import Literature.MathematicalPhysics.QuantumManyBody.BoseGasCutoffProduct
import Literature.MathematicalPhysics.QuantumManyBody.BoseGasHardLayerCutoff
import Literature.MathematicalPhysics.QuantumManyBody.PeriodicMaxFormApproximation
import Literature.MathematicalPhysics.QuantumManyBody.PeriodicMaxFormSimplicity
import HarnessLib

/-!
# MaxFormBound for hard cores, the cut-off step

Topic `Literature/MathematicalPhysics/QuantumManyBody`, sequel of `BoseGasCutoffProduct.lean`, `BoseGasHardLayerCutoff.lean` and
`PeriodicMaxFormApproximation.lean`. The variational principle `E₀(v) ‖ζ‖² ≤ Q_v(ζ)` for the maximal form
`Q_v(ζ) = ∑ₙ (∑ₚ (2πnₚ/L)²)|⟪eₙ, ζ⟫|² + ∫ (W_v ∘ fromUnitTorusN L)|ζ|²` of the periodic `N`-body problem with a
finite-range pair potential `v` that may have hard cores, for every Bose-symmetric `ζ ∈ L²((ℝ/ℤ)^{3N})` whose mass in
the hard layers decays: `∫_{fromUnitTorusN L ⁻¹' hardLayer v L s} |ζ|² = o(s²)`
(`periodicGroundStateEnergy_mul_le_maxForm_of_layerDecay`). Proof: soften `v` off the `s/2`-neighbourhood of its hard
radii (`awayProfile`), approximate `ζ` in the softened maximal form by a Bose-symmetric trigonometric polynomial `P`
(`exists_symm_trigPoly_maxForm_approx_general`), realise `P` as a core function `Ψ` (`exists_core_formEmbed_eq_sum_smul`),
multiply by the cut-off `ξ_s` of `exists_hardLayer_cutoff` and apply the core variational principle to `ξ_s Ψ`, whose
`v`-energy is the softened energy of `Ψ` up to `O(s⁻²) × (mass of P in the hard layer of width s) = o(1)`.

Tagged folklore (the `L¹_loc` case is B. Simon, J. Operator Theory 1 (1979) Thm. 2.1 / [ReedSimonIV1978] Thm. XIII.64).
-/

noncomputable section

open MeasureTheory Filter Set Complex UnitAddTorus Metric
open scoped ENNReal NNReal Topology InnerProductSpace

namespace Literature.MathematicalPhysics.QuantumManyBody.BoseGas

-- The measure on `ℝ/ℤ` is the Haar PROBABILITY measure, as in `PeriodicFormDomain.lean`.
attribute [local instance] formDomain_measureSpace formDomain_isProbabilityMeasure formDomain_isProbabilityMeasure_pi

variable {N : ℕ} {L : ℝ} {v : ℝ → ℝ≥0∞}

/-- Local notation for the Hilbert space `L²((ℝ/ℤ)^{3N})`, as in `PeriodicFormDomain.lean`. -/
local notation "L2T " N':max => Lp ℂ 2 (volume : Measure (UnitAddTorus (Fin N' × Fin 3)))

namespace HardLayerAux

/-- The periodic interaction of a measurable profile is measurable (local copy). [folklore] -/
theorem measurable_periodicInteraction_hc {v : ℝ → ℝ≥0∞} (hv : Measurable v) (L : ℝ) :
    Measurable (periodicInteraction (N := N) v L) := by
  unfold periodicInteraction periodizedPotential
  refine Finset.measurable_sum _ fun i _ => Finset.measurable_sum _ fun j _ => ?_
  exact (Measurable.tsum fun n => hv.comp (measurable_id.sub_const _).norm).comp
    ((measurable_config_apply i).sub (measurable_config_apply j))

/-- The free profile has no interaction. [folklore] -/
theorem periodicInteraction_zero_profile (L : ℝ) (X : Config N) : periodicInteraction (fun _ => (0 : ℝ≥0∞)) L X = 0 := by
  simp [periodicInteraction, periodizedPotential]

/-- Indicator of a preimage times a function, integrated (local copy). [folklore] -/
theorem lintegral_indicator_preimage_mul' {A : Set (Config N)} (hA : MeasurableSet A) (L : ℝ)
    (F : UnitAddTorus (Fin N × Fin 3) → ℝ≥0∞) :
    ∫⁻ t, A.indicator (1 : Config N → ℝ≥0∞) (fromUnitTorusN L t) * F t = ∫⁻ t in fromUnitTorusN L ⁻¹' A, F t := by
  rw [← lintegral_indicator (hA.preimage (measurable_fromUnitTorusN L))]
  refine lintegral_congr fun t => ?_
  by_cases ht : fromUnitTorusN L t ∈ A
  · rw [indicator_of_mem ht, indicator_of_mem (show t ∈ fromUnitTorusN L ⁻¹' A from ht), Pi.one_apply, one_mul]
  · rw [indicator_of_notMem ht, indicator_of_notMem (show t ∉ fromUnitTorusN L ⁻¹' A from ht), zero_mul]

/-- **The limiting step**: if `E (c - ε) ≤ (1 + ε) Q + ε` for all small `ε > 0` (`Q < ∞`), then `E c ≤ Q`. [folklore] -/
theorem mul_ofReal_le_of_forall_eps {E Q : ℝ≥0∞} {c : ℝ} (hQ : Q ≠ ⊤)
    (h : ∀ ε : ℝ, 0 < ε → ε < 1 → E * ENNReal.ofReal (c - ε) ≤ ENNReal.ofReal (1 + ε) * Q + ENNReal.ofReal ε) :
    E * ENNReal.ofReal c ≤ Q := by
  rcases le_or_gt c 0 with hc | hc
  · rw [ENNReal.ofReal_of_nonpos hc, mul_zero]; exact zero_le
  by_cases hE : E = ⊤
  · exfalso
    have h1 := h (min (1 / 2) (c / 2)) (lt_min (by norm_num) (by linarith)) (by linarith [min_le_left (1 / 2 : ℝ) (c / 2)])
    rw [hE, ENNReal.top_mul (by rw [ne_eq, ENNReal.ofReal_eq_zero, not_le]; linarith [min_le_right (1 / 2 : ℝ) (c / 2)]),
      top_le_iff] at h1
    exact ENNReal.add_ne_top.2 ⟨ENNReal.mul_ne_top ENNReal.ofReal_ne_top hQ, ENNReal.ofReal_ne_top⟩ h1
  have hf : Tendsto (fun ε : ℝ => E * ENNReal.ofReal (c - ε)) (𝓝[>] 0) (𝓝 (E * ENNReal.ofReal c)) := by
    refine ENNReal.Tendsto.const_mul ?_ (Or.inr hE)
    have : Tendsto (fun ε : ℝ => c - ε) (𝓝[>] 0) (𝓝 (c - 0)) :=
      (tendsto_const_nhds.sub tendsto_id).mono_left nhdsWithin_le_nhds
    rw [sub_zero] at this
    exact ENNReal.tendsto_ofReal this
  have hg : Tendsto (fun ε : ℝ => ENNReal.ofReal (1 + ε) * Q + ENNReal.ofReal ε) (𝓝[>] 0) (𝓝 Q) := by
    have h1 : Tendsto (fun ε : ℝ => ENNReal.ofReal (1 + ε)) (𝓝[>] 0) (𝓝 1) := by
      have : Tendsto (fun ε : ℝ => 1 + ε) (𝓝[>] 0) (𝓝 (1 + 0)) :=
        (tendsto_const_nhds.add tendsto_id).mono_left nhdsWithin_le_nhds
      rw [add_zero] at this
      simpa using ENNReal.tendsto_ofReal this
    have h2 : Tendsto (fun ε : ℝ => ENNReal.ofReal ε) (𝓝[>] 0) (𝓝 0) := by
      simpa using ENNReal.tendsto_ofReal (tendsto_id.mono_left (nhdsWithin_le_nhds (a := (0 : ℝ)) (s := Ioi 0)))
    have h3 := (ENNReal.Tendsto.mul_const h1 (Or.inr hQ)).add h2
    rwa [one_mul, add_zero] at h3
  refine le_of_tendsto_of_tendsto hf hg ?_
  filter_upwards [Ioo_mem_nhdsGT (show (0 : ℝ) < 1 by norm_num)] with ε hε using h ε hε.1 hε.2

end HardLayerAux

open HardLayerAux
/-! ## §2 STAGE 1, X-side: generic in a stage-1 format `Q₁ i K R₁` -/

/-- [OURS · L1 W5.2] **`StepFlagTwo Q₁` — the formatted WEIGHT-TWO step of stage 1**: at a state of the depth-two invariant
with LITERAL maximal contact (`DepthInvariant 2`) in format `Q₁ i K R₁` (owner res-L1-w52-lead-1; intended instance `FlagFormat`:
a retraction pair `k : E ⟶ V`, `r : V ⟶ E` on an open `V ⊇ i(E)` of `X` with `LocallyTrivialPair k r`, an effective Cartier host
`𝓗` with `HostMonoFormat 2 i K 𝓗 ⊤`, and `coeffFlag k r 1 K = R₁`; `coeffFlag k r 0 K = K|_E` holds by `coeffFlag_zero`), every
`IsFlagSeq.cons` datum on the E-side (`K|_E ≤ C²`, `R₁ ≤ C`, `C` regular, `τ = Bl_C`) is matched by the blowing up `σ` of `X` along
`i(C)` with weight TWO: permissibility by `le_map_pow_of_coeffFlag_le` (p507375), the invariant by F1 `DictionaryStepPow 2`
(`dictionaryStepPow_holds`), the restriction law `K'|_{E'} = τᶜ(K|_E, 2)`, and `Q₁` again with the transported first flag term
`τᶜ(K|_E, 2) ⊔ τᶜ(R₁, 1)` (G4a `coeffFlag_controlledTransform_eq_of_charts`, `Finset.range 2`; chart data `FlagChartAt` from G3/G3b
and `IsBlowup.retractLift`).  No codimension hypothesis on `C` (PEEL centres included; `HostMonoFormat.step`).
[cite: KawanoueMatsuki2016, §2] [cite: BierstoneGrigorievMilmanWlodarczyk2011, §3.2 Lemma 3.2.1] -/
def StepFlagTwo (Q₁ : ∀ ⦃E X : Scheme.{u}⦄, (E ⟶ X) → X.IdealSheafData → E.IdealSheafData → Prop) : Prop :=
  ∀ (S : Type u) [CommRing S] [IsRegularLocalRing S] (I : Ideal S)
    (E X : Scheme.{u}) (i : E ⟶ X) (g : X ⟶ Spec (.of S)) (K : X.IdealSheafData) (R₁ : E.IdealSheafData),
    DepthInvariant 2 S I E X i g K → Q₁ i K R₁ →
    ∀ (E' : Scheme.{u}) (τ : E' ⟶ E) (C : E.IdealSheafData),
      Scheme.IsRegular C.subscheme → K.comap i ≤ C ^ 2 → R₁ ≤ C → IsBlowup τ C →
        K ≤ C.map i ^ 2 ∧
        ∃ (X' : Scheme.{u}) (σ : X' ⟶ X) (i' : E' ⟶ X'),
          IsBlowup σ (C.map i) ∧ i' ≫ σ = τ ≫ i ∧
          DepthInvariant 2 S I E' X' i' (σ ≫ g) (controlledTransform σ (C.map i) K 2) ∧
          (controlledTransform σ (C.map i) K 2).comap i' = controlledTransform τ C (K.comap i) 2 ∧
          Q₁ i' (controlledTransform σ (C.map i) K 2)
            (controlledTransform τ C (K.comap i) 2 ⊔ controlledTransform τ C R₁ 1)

■ **Instructions to follow**
Using the listing, copy every line where the word "notation" shows up.

■ **Reply to the exercise**
/-- Local notation for the Hilbert space `L²((ℝ/ℤ)^{3N})`, as in `PeriodicFormDomain.lean`. -/
local notation "L2T " N':max => Lp ℂ 2 (volume : Measure (UnitAddTorus (Fin N' × Fin 3)))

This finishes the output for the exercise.